- **Available data**:
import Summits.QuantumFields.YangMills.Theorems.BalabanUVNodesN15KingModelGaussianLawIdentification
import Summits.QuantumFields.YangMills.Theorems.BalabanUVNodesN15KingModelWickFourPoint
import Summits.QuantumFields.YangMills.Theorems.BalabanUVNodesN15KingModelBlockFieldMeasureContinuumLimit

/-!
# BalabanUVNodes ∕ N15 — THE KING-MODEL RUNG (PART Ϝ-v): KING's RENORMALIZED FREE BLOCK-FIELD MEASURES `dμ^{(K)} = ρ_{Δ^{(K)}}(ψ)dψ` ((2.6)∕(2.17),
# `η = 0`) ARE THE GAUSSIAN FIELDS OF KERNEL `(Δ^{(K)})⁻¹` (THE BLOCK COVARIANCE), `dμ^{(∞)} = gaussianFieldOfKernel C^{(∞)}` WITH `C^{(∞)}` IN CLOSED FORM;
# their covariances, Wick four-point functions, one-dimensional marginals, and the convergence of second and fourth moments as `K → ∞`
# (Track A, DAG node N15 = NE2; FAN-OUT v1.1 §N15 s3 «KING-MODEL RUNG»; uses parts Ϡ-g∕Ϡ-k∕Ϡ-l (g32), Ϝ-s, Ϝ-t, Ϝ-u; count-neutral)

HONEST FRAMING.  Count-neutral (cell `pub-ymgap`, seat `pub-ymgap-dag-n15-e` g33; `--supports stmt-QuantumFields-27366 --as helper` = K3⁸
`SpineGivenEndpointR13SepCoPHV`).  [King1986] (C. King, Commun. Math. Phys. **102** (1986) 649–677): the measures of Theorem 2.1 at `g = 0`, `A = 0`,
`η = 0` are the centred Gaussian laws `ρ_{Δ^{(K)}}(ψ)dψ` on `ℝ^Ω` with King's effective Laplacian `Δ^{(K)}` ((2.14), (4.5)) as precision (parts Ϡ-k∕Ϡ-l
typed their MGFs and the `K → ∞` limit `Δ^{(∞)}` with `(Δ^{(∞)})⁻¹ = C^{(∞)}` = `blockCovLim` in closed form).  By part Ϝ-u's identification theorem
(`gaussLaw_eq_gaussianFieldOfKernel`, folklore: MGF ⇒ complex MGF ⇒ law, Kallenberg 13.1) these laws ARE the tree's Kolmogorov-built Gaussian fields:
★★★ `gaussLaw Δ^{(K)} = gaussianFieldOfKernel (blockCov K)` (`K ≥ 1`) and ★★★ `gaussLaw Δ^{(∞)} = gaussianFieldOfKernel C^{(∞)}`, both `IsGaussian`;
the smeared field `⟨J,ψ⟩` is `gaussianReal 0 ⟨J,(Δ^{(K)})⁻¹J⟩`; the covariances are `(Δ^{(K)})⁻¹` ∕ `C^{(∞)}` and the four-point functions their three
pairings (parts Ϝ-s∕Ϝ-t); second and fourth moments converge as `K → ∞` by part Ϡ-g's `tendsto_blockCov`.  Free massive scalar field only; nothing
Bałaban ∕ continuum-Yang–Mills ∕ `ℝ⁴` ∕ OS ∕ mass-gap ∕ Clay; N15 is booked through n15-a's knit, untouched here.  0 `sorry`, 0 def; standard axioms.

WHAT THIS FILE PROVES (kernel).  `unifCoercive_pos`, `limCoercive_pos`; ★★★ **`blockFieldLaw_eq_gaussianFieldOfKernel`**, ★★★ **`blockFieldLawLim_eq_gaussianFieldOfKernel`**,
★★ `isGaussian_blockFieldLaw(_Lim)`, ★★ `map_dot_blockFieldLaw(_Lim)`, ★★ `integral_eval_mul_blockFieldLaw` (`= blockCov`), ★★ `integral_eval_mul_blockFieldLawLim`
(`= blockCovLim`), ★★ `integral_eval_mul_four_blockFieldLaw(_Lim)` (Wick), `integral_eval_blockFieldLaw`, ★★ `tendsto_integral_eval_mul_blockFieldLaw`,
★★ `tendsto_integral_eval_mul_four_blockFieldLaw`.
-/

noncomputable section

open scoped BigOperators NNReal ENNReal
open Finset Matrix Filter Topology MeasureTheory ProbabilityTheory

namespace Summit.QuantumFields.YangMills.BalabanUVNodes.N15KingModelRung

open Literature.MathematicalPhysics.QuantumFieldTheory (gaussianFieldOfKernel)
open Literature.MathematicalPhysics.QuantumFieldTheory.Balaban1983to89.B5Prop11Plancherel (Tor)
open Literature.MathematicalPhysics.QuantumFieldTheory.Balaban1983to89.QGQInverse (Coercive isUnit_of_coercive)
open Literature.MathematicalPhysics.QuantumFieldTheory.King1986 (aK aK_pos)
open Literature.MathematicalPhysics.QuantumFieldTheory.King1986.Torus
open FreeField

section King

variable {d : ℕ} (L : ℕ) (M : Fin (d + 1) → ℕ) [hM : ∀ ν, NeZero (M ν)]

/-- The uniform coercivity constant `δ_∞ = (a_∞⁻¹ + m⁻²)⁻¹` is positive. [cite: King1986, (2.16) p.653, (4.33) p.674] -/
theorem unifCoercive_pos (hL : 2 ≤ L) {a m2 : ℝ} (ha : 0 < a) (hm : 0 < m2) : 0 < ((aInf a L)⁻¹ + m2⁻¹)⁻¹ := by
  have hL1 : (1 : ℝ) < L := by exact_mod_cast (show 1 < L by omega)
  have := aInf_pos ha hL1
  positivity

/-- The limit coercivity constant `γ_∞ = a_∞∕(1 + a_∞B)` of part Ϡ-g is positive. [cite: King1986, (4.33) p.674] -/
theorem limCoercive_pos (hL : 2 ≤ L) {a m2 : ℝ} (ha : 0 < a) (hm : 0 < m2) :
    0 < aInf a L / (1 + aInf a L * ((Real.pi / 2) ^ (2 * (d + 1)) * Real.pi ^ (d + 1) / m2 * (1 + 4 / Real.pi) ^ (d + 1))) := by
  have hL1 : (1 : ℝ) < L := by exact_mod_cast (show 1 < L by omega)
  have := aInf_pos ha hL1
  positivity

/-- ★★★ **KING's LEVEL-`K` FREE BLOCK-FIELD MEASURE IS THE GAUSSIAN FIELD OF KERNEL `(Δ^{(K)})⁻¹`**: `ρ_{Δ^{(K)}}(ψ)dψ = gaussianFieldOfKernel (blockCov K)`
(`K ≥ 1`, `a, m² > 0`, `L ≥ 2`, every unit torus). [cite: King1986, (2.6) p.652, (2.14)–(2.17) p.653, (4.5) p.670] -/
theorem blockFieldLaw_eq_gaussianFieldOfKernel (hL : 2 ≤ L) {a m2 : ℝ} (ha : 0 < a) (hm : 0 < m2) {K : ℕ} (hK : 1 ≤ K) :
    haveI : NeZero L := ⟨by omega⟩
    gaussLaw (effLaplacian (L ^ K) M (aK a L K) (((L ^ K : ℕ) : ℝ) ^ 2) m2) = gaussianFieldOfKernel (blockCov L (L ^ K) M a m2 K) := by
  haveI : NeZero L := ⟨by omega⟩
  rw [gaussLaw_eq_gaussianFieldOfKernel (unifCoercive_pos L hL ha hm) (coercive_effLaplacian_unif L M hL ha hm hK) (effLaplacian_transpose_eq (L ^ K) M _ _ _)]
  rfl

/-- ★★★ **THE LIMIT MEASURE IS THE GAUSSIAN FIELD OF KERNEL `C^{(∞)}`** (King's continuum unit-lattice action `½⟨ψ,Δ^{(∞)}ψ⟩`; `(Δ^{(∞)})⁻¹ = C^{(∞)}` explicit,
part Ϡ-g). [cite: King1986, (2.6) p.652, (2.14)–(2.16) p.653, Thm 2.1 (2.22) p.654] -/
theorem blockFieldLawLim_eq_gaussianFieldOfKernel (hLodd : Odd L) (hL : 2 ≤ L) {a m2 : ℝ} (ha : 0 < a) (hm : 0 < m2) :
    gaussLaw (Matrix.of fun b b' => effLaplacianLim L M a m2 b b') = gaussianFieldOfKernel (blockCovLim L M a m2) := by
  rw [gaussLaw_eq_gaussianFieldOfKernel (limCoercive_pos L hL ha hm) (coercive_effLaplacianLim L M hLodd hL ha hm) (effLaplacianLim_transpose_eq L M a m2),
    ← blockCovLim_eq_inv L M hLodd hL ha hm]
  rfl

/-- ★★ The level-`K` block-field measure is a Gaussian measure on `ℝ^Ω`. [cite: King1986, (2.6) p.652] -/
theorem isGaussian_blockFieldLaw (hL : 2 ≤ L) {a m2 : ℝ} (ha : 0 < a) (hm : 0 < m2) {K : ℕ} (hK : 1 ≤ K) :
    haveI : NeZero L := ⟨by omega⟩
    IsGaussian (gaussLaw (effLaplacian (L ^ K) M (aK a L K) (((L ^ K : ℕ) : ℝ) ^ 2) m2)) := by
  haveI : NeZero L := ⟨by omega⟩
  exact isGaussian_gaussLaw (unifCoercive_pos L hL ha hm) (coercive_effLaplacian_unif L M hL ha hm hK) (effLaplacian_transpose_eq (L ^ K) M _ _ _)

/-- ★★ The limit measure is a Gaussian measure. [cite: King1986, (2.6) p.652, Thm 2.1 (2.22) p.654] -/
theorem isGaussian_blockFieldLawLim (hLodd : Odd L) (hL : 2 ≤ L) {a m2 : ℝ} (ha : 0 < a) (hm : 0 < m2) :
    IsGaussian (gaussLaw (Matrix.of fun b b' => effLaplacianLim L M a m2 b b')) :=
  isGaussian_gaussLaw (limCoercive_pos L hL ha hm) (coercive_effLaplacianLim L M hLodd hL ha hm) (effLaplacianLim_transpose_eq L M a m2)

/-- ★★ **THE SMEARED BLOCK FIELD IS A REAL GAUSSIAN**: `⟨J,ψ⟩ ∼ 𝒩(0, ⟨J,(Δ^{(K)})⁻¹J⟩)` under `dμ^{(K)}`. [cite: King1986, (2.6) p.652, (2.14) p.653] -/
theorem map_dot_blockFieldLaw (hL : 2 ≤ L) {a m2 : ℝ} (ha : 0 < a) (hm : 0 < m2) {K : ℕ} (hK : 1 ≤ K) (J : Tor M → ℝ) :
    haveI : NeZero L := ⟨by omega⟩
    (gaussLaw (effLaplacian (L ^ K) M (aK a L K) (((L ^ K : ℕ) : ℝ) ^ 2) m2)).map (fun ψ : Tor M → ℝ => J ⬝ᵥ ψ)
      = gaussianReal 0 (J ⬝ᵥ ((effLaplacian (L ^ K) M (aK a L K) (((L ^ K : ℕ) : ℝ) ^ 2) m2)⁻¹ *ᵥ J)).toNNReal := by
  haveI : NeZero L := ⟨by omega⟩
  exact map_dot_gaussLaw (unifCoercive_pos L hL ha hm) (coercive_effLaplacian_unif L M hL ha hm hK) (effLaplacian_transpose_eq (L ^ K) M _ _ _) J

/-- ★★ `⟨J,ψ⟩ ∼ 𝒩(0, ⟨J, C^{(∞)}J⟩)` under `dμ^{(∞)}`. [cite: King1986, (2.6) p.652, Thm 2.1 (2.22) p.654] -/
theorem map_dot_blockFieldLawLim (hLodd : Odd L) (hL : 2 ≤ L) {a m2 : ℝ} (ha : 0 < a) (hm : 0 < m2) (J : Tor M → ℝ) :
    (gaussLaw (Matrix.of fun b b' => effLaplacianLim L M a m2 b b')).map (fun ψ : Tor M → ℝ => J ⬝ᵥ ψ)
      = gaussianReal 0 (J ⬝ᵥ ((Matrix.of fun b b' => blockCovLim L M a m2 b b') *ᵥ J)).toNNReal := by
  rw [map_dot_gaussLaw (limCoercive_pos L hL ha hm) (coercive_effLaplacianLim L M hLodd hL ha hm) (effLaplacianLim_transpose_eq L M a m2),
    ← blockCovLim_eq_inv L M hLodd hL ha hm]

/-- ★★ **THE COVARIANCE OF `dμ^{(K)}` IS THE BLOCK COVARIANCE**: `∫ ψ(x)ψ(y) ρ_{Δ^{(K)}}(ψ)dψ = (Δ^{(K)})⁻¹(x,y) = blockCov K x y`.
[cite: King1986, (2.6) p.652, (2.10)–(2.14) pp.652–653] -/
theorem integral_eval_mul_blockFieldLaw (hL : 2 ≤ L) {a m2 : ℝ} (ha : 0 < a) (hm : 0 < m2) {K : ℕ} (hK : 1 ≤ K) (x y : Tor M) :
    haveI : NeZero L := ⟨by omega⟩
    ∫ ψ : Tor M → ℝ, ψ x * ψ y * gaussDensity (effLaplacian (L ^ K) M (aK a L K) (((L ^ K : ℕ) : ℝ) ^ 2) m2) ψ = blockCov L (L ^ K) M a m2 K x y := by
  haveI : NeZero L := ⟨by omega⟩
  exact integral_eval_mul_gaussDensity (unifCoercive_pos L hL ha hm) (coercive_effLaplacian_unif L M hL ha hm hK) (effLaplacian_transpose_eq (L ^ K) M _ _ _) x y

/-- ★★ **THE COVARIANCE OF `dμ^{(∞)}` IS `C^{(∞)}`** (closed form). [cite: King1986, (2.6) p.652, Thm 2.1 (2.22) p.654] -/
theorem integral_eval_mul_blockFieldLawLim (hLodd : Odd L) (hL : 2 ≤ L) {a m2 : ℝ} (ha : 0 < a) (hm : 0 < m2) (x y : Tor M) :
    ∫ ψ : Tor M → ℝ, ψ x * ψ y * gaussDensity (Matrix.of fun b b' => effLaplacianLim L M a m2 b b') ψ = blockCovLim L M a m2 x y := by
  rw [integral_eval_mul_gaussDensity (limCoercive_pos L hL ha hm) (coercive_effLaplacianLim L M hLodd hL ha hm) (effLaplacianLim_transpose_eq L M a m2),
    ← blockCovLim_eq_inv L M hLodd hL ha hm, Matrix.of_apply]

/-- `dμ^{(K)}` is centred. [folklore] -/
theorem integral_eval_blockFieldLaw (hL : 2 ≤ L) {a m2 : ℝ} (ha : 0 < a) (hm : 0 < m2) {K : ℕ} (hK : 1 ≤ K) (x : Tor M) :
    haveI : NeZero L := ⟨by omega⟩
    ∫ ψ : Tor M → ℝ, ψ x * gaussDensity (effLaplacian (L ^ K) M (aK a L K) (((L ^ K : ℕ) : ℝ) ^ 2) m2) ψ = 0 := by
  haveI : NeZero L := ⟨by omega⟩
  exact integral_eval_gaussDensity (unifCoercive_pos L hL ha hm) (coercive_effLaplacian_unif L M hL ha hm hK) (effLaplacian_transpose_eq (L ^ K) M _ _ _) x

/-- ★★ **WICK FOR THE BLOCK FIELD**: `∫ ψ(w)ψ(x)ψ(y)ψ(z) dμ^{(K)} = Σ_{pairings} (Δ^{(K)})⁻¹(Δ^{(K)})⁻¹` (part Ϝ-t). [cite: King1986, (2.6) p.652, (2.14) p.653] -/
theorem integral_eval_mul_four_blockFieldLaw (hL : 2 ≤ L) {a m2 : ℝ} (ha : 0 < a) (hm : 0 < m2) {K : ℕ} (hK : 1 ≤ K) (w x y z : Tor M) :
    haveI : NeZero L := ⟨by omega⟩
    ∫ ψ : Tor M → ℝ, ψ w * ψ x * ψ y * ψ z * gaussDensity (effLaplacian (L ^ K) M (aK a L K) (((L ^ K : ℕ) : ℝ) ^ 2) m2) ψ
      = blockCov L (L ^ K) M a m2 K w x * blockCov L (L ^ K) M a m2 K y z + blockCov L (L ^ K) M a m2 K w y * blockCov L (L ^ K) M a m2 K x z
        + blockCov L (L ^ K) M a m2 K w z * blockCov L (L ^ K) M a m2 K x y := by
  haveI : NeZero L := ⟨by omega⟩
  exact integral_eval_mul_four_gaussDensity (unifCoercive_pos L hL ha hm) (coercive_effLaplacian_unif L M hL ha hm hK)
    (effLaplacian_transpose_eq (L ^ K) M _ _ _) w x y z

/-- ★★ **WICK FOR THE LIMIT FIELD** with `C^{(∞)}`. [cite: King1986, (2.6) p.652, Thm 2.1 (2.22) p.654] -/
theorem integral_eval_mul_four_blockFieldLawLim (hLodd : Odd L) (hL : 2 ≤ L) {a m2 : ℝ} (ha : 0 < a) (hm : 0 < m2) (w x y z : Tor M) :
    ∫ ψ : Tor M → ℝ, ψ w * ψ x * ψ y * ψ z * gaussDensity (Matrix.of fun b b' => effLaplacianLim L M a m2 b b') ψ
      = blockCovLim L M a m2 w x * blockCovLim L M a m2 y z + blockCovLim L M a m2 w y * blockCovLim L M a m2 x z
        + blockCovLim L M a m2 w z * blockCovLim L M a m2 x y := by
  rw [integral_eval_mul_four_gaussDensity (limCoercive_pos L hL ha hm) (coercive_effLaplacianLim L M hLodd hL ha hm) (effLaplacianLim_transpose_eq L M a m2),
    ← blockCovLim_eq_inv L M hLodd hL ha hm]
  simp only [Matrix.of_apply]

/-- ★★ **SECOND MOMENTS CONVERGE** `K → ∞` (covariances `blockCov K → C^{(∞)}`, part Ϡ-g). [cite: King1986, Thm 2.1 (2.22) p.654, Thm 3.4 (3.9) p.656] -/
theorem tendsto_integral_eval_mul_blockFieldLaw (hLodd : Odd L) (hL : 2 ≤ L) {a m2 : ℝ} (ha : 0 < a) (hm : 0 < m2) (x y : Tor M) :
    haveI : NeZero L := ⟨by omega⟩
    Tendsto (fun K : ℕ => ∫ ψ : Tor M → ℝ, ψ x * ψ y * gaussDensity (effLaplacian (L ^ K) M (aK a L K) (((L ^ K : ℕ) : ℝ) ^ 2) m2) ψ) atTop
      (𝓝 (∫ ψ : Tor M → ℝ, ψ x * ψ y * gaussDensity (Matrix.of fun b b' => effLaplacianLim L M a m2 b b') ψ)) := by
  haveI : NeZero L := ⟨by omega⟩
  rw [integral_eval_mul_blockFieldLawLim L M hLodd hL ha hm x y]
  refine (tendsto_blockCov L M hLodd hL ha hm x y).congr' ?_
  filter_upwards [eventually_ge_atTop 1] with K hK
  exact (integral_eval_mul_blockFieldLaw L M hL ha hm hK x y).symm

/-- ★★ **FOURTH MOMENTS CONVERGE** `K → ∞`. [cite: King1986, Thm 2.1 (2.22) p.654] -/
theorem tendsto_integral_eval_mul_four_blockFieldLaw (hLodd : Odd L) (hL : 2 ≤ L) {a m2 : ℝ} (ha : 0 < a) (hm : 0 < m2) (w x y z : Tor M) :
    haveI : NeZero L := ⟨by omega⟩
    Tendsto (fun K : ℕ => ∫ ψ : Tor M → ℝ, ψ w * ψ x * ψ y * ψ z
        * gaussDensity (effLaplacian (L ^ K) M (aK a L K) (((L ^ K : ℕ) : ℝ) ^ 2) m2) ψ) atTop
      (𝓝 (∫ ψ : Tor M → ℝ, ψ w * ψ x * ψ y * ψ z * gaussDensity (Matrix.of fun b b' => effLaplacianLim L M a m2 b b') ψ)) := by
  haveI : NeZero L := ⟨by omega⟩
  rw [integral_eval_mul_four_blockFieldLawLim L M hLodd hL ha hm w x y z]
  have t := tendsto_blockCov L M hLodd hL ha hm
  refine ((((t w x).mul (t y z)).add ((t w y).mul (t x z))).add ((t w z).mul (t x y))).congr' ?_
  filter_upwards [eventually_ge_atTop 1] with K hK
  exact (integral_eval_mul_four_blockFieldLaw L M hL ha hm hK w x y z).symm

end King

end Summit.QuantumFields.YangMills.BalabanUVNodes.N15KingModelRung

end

- **The task**:
When the line with "(3.9) p.656] -/" is reached in the data above, begin copying, and stop after the line with "exact (integral_eval_mul_blockFieldLaw L"; copy each line exactly, both ends included.

- **Your response**:
/-- ★★ **SECOND MOMENTS CONVERGE** `K → ∞` (covariances `blockCov K → C^{(∞)}`, part Ϡ-g). [cite: King1986, Thm 2.1 (2.22) p.654, Thm 3.4 (3.9) p.656] -/
theorem tendsto_integral_eval_mul_blockFieldLaw (hLodd : Odd L) (hL : 2 ≤ L) {a m2 : ℝ} (ha : 0 < a) (hm : 0 < m2) (x y : Tor M) :
    haveI : NeZero L := ⟨by omega⟩
    Tendsto (fun K : ℕ => ∫ ψ : Tor M → ℝ, ψ x * ψ y * gaussDensity (effLaplacian (L ^ K) M (aK a L K) (((L ^ K : ℕ) : ℝ) ^ 2) m2) ψ) atTop
      (𝓝 (∫ ψ : Tor M → ℝ, ψ x * ψ y * gaussDensity (Matrix.of fun b b' => effLaplacianLim L M a m2 b b') ψ)) := by
  haveI : NeZero L := ⟨by omega⟩
  rw [integral_eval_mul_blockFieldLawLim L M hLodd hL ha hm x y]
  refine (tendsto_blockCov L M hLodd hL ha hm x y).congr' ?_
  filter_upwards [eventually_ge_atTop 1] with K hK
  exact (integral_eval_mul_blockFieldLaw L M hL ha hm hK x y).symm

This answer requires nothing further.